[Dataset entries]

_ _ _ _

import Literature.MathematicalPhysics.QuantumLattice.GermMarkovSpectralCriterionSplitting
import Literature.MathematicalPhysics.QuantumLattice.SchwartzReIm
import Literature.Analysis.Distribution.FourierSupportAtZeroPolynomial
import HarnessLib

/-!
# Rozanov's spectral criterion, proof part II: the spectral side (duality)

Topic `MathematicalPhysics/QuantumLattice`; second proof file for the named fact
`InvSpectralDensityPolynomialOfCollarMarkov` (file `GermMarkovSpectralCriterion`; Yu. A. Rozanov,
*Markov Random Fields* (1982), Ch. 3 §1.2–§1.4 and §2.3, necessity half).  THEOREM-ONLY file.

Fix a centred Gaussian law `μ` on `𝓢'(V)` with covariance
`E[X_u X_v] = Re ∫ φ(ξ) û(ξ) conj(v̂(ξ)) dξ` for a measurable, even, a.e. positive, temperate
spectral density `φ` with temperate inverse `φ⁻¹`.  Following Rozanov (Ch. 3 §1.2, (1.13)–(1.17))
we realise the Gaussian space `H(V) ⊆ L²(μ)` inside the spectral space `L²(ν)`,
`ν = φ dξ` (`X_w ↦ ŵ`, an isometry by the covariance hypothesis,
`inner_toLp_eval_eq_re_inner`), and construct for every real test function `u` the **dual
element** `x_u ∈ H(V)` (Rozanov's `ξ*_u`, Ch. 3 §1.3 (1.22)–(1.25)): the image of `û / φ ∈ L²(ν)`,
characterised by `⟪x_u, X_w⟫ = ∫ u w` (`exists_dual_element`), with
`⟪x_u, x_v⟫ = Re ∫ φ⁻¹ conj(û) v̂` (the dual field has spectral density `φ⁻¹`, Rozanov (1.25)).
Since `⟪x_u, X_w⟫ = 0` whenever `supp u ∩ supp w = ∅`, the dual element of `u` supported in the
closed ball `B̄(0, r - ε)` is orthogonal to `H((∂B(0,r))^ε)` and to `H(B̄(0,r)ᶜ)`, and the dual
element of `v` supported off `B(0, r + ε)` is orthogonal to `H((∂B(0,r))^ε)` and to `H(B(0,r))`;
the splitting `inner_eq_zero_of_collar_condIndepCondExp` of part I (Rozanov Ch. 2 §3.3 (3.10),
Ch. 3 §2.3) then gives the key identity of the necessity proof
(`re_integral_inv_mul_conj_fourier_mul_fourier_eq_zero`):

  `Re ∫ φ(ξ)⁻¹ conj(û(ξ)) v̂(ξ) dξ = 0` whenever `supp u ⊆ B̄(0, r-ε)`, `supp v ⊆ B(0, r+ε)ᶜ`

and the collar `(∂B(0,r))^ε` splits `B(0,r)` from `B̄(0,r)ᶜ`.  Part III
(`GermMarkovSpectralCriterionProofs`) lets `u` run through an approximate identity and concludes
with the Fourier-support-at-zero theorem.

## References

* Yu. A. Rozanov, *Markov Random Fields*, Springer (1982), Ch. 3 §1.2 (1.13)–(1.17), §1.3
  (1.22)–(1.25), §2.3 Theorem (necessity). [Rozanov1982]

## Mathlib / tree

`Measure.withDensity`, `integral_withDensity_eq_integral_toReal_smul`,
`integrable_withDensity_iff_integrable_smul'`, `Measure.HasTemperateGrowth`, `SchwartzMap.toLp`,
`SchwartzMap.denseRange_toLpCLM`, `SchwartzMap.inner_toL2_toL2_eq`,
`SchwartzMap.integral_inner_fourier_fourier` (Plancherel), `MeasureTheory.L2.inner_def`,
`integral_neg_eq_self`, `cauchySeq_tendsto_of_complete`; the tree's `gaussianSpan`,
`ofRealTest`, `reTest` / `imTest`, and part I.  No new definitions.
-/

noncomputable section

open MeasureTheory ProbabilityTheory Filter Metric Set Complex FourierTransform
open scoped Topology InnerProductSpace ENNReal SchwartzMap ComplexConjugate
open Literature.Probability.Distributions Literature.Analysis.Distribution

namespace Literature.MathematicalPhysics.QuantumLattice

/-! ### The spectral measure `ν = φ dξ` -/

section DensityGeneral

variable {α : Type*} [MeasurableSpace α] {μ₀ : Measure α} {φ : α → ℝ}

/-- Integration against the measure `φ dμ₀` is integration of `φ · g` (no integrability
needed: both sides vanish together). [folklore] -/
theorem integral_withDensity_ofReal_eq (hφm : Measurable φ) (hφ0 : ∀ ξ, 0 ≤ φ ξ) (g : α → ℂ) :
    ∫ ξ, g ξ ∂(μ₀.withDensity fun ξ => ENNReal.ofReal (φ ξ)) = ∫ ξ, (φ ξ : ℂ) * g ξ ∂μ₀ := by
  rw [integral_withDensity_eq_integral_toReal_smul hφm.ennreal_ofReal
    (Eventually.of_forall fun _ => ENNReal.ofReal_lt_top)]
  refine integral_congr_ae (Eventually.of_forall fun ξ => ?_)
  simp only [ENNReal.toReal_ofReal (hφ0 ξ), Complex.real_smul]

/-- Integrability against `φ dμ₀` is integrability of `φ • g`. [folklore] -/
theorem integrable_withDensity_ofReal_iff (hφm : Measurable φ) (hφ0 : ∀ ξ, 0 ≤ φ ξ)
    {E' : Type*} [NormedAddCommGroup E'] [NormedSpace ℝ E'] {g : α → E'} :
    Integrable g (μ₀.withDensity fun ξ => ENNReal.ofReal (φ ξ)) ↔
      Integrable (fun ξ => φ ξ • g ξ) μ₀ := by
  rw [integrable_withDensity_iff_integrable_smul' hφm.ennreal_ofReal
    (Eventually.of_forall fun _ => ENNReal.ofReal_lt_top)]
  simp_rw [ENNReal.toReal_ofReal (hφ0 _)]

end DensityGeneral

variable {V : Type*} [NormedAddCommGroup V] [InnerProductSpace ℝ V] [FiniteDimensional ℝ V]
  [MeasurableSpace V] [BorelSpace V]

section Density

variable {φ : V → ℝ}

_ _ _ _

» Problem description
Write the records out precisely, omitting nothing.

» Output for this exercise
import Literature.MathematicalPhysics.QuantumLattice.GermMarkovSpectralCriterionSplitting
import Literature.MathematicalPhysics.QuantumLattice.SchwartzReIm
import Literature.Analysis.Distribution.FourierSupportAtZeroPolynomial
import HarnessLib

/-!
# Rozanov's spectral criterion, proof part II: the spectral side (duality)

Topic `MathematicalPhysics/QuantumLattice`; second proof file for the named fact
`InvSpectralDensityPolynomialOfCollarMarkov` (file `GermMarkovSpectralCriterion`; Yu. A. Rozanov,
*Markov Random Fields* (1982), Ch. 3 §1.2–§1.4 and §2.3, necessity half).  THEOREM-ONLY file.

Fix a centred Gaussian law `μ` on `𝓢'(V)` with covariance
`E[X_u X_v] = Re ∫ φ(ξ) û(ξ) conj(v̂(ξ)) dξ` for a measurable, even, a.e. positive, temperate
spectral density `φ` with temperate inverse `φ⁻¹`.  Following Rozanov (Ch. 3 §1.2, (1.13)–(1.17))
we realise the Gaussian space `H(V) ⊆ L²(μ)` inside the spectral space `L²(ν)`,
`ν = φ dξ` (`X_w ↦ ŵ`, an isometry by the covariance hypothesis,
`inner_toLp_eval_eq_re_inner`), and construct for every real test function `u` the **dual
element** `x_u ∈ H(V)` (Rozanov's `ξ*_u`, Ch. 3 §1.3 (1.22)–(1.25)): the image of `û / φ ∈ L²(ν)`,
characterised by `⟪x_u, X_w⟫ = ∫ u w` (`exists_dual_element`), with
`⟪x_u, x_v⟫ = Re ∫ φ⁻¹ conj(û) v̂` (the dual field has spectral density `φ⁻¹`, Rozanov (1.25)).
Since `⟪x_u, X_w⟫ = 0` whenever `supp u ∩ supp w = ∅`, the dual element of `u` supported in the
closed ball `B̄(0, r - ε)` is orthogonal to `H((∂B(0,r))^ε)` and to `H(B̄(0,r)ᶜ)`, and the dual
element of `v` supported off `B(0, r + ε)` is orthogonal to `H((∂B(0,r))^ε)` and to `H(B(0,r))`;
the splitting `inner_eq_zero_of_collar_condIndepCondExp` of part I (Rozanov Ch. 2 §3.3 (3.10),
Ch. 3 §2.3) then gives the key identity of the necessity proof
(`re_integral_inv_mul_conj_fourier_mul_fourier_eq_zero`):

  `Re ∫ φ(ξ)⁻¹ conj(û(ξ)) v̂(ξ) dξ = 0` whenever `supp u ⊆ B̄(0, r-ε)`, `supp v ⊆ B(0, r+ε)ᶜ`

and the collar `(∂B(0,r))^ε` splits `B(0,r)` from `B̄(0,r)ᶜ`.  Part III
(`GermMarkovSpectralCriterionProofs`) lets `u` run through an approximate identity and concludes
with the Fourier-support-at-zero theorem.

## References

* Yu. A. Rozanov, *Markov Random Fields*, Springer (1982), Ch. 3 §1.2 (1.13)–(1.17), §1.3
  (1.22)–(1.25), §2.3 Theorem (necessity). [Rozanov1982]

## Mathlib / tree

`Measure.withDensity`, `integral_withDensity_eq_integral_toReal_smul`,
`integrable_withDensity_iff_integrable_smul'`, `Measure.HasTemperateGrowth`, `SchwartzMap.toLp`,
`SchwartzMap.denseRange_toLpCLM`, `SchwartzMap.inner_toL2_toL2_eq`,
`SchwartzMap.integral_inner_fourier_fourier` (Plancherel), `MeasureTheory.L2.inner_def`,
`integral_neg_eq_self`, `cauchySeq_tendsto_of_complete`; the tree's `gaussianSpan`,
`ofRealTest`, `reTest` / `imTest`, and part I.  No new definitions.
-/

noncomputable section

open MeasureTheory ProbabilityTheory Filter Metric Set Complex FourierTransform
open scoped Topology InnerProductSpace ENNReal SchwartzMap ComplexConjugate
open Literature.Probability.Distributions Literature.Analysis.Distribution

namespace Literature.MathematicalPhysics.QuantumLattice

/-! ### The spectral measure `ν = φ dξ` -/

section DensityGeneral

variable {α : Type*} [MeasurableSpace α] {μ₀ : Measure α} {φ : α → ℝ}

/-- Integration against the measure `φ dμ₀` is integration of `φ · g` (no integrability
needed: both sides vanish together). [folklore] -/
theorem integral_withDensity_ofReal_eq (hφm : Measurable φ) (hφ0 : ∀ ξ, 0 ≤ φ ξ) (g : α → ℂ) :
    ∫ ξ, g ξ ∂(μ₀.withDensity fun ξ => ENNReal.ofReal (φ ξ)) = ∫ ξ, (φ ξ : ℂ) * g ξ ∂μ₀ := by
  rw [integral_withDensity_eq_integral_toReal_smul hφm.ennreal_ofReal
    (Eventually.of_forall fun _ => ENNReal.ofReal_lt_top)]
  refine integral_congr_ae (Eventually.of_forall fun ξ => ?_)
  simp only [ENNReal.toReal_ofReal (hφ0 ξ), Complex.real_smul]

/-- Integrability against `φ dμ₀` is integrability of `φ • g`. [folklore] -/
theorem integrable_withDensity_ofReal_iff (hφm : Measurable φ) (hφ0 : ∀ ξ, 0 ≤ φ ξ)
    {E' : Type*} [NormedAddCommGroup E'] [NormedSpace ℝ E'] {g : α → E'} :
    Integrable g (μ₀.withDensity fun ξ => ENNReal.ofReal (φ ξ)) ↔
      Integrable (fun ξ => φ ξ • g ξ) μ₀ := by
  rw [integrable_withDensity_iff_integrable_smul' hφm.ennreal_ofReal
    (Eventually.of_forall fun _ => ENNReal.ofReal_lt_top)]
  simp_rw [ENNReal.toReal_ofReal (hφ0 _)]

end DensityGeneral

variable {V : Type*} [NormedAddCommGroup V] [InnerProductSpace ℝ V] [FiniteDimensional ℝ V]
  [MeasurableSpace V] [BorelSpace V]

section Density

variable {φ : V → ℝ}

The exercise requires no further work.